» **INPUT DATA**:
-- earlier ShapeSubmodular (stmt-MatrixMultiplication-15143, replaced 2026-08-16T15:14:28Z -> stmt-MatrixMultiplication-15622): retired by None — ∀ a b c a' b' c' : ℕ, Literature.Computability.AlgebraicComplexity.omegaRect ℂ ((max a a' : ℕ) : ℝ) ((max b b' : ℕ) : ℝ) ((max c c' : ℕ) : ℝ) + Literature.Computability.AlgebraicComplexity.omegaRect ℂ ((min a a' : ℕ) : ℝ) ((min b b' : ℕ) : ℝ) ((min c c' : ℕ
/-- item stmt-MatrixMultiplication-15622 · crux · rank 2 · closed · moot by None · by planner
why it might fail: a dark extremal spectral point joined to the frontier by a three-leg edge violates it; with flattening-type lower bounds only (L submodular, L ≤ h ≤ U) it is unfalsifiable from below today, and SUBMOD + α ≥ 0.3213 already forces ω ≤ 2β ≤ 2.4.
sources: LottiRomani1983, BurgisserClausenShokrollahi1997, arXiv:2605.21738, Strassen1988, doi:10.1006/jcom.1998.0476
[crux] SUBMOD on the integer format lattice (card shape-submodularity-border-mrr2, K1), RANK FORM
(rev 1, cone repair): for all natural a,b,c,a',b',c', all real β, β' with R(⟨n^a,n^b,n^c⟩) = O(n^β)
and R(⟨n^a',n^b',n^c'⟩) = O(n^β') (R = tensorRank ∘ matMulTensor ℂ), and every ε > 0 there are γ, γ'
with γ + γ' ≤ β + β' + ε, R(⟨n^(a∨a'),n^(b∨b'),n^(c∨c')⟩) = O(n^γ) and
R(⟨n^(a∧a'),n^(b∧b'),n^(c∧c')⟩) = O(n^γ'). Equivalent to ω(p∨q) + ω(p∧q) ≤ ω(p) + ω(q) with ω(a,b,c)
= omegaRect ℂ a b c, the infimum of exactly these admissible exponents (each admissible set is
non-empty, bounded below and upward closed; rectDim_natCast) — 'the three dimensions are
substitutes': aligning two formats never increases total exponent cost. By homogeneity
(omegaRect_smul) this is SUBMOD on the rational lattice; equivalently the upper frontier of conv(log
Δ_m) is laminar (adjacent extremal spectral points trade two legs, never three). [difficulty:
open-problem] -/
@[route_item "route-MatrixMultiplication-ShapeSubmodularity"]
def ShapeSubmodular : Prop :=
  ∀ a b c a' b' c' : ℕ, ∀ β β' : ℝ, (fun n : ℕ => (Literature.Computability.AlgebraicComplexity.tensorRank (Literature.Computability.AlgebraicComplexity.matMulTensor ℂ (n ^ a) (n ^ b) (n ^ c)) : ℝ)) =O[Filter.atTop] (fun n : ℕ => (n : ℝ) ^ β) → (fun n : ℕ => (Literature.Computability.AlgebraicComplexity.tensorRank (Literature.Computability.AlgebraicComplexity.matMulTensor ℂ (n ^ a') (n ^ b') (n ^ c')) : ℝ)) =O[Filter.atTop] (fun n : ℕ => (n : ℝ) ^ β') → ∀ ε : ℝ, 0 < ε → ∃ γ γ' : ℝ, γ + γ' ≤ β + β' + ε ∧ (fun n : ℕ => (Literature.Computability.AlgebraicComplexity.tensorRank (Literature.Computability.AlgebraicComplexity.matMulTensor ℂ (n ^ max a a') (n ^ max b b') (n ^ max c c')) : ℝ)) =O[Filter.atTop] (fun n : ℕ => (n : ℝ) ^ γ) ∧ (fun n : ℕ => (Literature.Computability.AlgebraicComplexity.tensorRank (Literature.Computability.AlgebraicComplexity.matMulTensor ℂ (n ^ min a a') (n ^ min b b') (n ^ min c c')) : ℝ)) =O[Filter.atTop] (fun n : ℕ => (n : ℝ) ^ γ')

» **ABOUT THIS EXERCISE**: Each line of the listing that includes the word "crux" should be copied out.

» **WORKED SOLUTION**:
/-- item stmt-MatrixMultiplication-15622 · crux · rank 2 · closed · moot by None · by planner
[crux] SUBMOD on the integer format lattice (card shape-submodularity-border-mrr2, K1), RANK FORM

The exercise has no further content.